▶ _Saved data entries_:
- - -

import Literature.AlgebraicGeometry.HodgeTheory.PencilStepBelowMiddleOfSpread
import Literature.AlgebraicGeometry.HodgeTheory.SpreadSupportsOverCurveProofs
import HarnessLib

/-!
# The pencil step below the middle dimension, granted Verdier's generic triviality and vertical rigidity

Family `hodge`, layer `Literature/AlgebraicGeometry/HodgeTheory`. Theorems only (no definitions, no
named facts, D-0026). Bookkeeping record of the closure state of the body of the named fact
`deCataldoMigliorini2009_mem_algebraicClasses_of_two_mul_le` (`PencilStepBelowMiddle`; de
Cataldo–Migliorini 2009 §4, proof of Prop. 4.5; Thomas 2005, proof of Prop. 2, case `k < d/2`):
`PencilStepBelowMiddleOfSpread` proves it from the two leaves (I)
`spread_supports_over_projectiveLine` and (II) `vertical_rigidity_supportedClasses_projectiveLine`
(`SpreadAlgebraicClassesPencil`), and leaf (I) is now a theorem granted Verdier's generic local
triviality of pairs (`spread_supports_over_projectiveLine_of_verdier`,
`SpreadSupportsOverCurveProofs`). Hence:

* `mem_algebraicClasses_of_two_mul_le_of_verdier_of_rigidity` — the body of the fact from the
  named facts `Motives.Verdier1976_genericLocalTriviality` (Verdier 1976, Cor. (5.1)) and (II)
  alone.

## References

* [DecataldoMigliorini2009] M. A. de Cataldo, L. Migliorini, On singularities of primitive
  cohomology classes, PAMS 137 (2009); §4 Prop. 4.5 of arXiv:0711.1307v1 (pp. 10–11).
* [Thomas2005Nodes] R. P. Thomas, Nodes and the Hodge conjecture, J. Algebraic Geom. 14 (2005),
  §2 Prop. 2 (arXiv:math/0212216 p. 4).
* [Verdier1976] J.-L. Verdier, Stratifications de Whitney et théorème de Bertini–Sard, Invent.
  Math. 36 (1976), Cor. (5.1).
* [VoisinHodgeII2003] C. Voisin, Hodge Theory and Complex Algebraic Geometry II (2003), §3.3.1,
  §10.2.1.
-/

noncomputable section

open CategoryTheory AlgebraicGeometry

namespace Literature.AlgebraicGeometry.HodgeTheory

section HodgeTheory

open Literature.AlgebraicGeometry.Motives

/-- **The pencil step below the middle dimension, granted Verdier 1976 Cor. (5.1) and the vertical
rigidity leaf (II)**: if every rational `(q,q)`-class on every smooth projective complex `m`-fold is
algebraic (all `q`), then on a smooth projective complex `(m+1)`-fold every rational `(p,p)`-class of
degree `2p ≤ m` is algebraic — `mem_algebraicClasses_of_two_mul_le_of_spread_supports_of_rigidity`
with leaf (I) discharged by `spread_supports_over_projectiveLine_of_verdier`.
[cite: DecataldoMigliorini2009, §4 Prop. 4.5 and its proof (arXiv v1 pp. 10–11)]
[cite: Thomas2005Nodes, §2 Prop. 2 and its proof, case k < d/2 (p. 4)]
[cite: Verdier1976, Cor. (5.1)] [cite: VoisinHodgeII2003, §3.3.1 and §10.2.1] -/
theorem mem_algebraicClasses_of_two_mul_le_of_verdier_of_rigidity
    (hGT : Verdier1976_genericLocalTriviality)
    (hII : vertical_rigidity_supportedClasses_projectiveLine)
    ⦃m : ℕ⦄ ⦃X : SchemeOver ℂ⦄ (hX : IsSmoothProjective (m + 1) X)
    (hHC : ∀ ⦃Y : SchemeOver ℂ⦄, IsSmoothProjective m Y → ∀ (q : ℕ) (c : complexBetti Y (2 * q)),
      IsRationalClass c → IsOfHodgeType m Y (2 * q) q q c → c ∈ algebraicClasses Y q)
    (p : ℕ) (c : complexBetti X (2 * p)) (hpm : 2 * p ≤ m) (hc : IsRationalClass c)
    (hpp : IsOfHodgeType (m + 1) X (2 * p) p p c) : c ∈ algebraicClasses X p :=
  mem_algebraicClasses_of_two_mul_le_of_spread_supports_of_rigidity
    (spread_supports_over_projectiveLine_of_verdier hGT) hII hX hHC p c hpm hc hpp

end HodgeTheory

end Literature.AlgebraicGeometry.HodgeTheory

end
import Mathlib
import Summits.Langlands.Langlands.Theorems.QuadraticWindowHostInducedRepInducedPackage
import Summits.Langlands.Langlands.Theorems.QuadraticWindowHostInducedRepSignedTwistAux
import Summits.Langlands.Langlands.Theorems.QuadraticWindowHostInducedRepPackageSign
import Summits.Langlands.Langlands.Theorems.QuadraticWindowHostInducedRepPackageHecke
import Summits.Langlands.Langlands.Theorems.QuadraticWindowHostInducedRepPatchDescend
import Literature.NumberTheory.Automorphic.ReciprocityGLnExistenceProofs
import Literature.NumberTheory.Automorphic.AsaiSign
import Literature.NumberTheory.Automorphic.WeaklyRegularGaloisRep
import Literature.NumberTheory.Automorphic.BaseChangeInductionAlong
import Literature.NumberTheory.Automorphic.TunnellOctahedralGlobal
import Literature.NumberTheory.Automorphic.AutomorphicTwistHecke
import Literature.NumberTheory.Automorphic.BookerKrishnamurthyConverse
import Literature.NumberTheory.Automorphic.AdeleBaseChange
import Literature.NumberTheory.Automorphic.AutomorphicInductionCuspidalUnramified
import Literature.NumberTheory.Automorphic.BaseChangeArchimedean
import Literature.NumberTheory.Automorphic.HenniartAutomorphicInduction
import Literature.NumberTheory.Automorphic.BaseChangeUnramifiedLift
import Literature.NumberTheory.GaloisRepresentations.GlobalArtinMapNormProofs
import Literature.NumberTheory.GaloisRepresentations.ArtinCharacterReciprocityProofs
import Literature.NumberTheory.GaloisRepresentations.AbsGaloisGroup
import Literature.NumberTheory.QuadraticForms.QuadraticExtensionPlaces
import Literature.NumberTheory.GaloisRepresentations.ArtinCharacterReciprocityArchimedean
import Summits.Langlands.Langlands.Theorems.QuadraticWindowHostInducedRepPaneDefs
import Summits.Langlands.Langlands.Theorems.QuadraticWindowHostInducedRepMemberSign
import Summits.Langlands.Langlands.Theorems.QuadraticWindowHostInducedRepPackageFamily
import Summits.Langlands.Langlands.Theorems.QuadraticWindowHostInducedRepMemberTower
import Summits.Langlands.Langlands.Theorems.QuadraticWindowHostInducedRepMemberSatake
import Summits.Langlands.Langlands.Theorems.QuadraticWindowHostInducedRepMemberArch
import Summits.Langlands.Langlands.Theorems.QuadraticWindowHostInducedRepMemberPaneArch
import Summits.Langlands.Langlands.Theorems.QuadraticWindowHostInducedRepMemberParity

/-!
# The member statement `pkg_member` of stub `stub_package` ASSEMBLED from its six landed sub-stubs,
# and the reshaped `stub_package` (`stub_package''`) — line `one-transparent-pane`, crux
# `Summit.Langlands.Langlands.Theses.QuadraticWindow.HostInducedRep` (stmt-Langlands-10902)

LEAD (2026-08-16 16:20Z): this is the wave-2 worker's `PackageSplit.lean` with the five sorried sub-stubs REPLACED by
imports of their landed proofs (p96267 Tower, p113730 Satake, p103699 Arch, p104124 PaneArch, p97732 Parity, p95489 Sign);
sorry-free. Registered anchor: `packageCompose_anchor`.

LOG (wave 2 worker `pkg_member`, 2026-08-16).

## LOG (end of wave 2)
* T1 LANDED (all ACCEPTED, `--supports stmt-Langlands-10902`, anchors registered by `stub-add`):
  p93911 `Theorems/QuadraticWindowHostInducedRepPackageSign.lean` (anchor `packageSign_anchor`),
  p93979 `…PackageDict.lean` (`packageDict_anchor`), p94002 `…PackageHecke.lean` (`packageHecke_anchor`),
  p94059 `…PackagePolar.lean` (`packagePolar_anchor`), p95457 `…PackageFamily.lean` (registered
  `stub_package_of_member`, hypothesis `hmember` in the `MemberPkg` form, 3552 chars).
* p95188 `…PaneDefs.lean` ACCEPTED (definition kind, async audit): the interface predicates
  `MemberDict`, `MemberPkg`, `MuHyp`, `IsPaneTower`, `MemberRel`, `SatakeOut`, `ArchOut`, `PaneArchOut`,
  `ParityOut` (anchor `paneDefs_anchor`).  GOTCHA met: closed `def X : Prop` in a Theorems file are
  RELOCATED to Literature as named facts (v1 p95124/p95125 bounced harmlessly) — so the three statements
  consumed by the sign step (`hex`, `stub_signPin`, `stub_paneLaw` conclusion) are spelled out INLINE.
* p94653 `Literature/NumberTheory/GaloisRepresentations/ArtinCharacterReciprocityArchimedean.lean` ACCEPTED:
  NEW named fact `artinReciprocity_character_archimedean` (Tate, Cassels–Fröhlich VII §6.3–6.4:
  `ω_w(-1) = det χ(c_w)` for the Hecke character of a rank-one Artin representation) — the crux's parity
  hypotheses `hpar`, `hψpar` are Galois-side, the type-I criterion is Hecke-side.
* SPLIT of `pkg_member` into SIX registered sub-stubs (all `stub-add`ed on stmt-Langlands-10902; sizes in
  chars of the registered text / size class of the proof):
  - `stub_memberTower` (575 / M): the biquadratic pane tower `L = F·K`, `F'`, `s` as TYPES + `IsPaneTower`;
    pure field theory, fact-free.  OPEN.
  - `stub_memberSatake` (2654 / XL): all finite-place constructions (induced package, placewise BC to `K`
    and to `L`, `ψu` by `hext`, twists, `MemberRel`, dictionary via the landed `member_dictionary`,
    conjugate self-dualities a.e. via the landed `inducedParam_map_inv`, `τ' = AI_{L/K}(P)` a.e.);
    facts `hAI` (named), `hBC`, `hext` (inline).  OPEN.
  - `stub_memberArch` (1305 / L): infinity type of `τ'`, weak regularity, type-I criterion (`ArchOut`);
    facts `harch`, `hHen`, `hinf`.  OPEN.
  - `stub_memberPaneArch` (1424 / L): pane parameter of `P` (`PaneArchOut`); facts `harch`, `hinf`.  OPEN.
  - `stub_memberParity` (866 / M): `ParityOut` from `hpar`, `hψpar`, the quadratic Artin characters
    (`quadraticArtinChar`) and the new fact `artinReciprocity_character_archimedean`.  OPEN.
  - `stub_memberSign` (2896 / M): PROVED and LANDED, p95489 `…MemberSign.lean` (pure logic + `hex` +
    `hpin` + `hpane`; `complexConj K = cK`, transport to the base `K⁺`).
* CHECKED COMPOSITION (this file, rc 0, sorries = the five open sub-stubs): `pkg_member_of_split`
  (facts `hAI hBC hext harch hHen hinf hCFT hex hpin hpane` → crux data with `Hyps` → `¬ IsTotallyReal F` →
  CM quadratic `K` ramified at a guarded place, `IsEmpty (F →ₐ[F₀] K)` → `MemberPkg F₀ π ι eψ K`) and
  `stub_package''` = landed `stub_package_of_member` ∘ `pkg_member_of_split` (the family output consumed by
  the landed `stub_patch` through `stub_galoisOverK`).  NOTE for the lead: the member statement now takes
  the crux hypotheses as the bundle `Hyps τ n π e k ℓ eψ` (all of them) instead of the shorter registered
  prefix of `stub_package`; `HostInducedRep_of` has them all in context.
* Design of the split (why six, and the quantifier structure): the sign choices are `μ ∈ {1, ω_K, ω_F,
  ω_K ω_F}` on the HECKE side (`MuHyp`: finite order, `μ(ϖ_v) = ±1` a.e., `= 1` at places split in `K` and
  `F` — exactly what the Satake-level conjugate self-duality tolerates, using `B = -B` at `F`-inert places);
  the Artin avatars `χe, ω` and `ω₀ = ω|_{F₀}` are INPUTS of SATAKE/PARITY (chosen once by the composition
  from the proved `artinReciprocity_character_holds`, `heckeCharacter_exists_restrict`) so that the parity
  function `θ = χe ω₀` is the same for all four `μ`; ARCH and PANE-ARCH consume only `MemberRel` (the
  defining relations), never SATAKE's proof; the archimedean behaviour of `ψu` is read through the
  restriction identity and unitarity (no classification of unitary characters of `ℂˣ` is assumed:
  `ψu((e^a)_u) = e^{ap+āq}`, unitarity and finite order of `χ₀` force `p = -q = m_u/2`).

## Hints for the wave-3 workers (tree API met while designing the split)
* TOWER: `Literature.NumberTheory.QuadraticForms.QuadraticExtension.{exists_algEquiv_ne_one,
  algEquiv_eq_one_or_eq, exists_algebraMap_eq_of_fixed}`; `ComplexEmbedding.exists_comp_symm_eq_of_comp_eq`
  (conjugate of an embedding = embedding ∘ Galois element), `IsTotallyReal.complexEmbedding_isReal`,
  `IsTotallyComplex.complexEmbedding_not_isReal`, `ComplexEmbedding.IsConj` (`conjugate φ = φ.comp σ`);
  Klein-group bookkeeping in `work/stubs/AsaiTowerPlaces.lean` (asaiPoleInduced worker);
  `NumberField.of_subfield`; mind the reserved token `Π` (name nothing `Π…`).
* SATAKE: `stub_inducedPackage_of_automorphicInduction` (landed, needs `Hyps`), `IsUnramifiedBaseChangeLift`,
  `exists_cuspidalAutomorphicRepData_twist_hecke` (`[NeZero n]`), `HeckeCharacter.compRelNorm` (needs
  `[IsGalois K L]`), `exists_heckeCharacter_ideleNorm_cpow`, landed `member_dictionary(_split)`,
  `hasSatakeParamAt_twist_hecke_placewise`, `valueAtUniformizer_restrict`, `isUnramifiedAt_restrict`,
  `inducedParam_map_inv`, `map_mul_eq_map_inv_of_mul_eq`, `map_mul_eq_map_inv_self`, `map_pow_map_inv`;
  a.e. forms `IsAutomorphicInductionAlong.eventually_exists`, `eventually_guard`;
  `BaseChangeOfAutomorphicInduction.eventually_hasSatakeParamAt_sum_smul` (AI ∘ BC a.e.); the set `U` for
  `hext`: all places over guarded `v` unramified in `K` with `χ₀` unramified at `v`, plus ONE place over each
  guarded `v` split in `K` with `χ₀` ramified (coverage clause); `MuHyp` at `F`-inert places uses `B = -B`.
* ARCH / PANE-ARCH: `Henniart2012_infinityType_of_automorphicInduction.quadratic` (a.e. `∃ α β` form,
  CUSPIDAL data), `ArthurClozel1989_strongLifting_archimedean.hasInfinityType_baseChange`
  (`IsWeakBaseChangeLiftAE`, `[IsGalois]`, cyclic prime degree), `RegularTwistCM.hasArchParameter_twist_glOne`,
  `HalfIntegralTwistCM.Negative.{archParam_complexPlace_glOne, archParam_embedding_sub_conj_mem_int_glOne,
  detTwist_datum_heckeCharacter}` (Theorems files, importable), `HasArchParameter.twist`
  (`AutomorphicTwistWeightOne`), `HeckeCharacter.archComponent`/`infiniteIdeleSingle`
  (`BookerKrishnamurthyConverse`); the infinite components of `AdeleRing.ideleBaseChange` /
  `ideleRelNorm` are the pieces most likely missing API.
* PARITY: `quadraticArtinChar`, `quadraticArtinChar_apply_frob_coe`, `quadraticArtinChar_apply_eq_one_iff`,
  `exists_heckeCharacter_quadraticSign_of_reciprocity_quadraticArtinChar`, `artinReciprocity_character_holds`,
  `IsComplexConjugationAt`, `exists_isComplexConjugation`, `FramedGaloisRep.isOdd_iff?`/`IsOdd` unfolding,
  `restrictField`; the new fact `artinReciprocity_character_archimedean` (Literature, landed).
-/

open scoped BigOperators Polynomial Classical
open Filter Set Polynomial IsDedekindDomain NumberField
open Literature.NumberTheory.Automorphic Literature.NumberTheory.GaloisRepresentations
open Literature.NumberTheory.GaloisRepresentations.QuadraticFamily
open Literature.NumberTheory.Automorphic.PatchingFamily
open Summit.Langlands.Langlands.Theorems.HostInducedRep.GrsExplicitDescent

- - -

▶ _What this task involves_: Please transcribe the records exactly from their first line through the line holding "# The pencil", and leave out all others.

▶ _Expected output_:
import Literature.AlgebraicGeometry.HodgeTheory.PencilStepBelowMiddleOfSpread
import Literature.AlgebraicGeometry.HodgeTheory.SpreadSupportsOverCurveProofs
import HarnessLib

/-!
# The pencil step below the middle dimension, granted Verdier's generic triviality and vertical rigidity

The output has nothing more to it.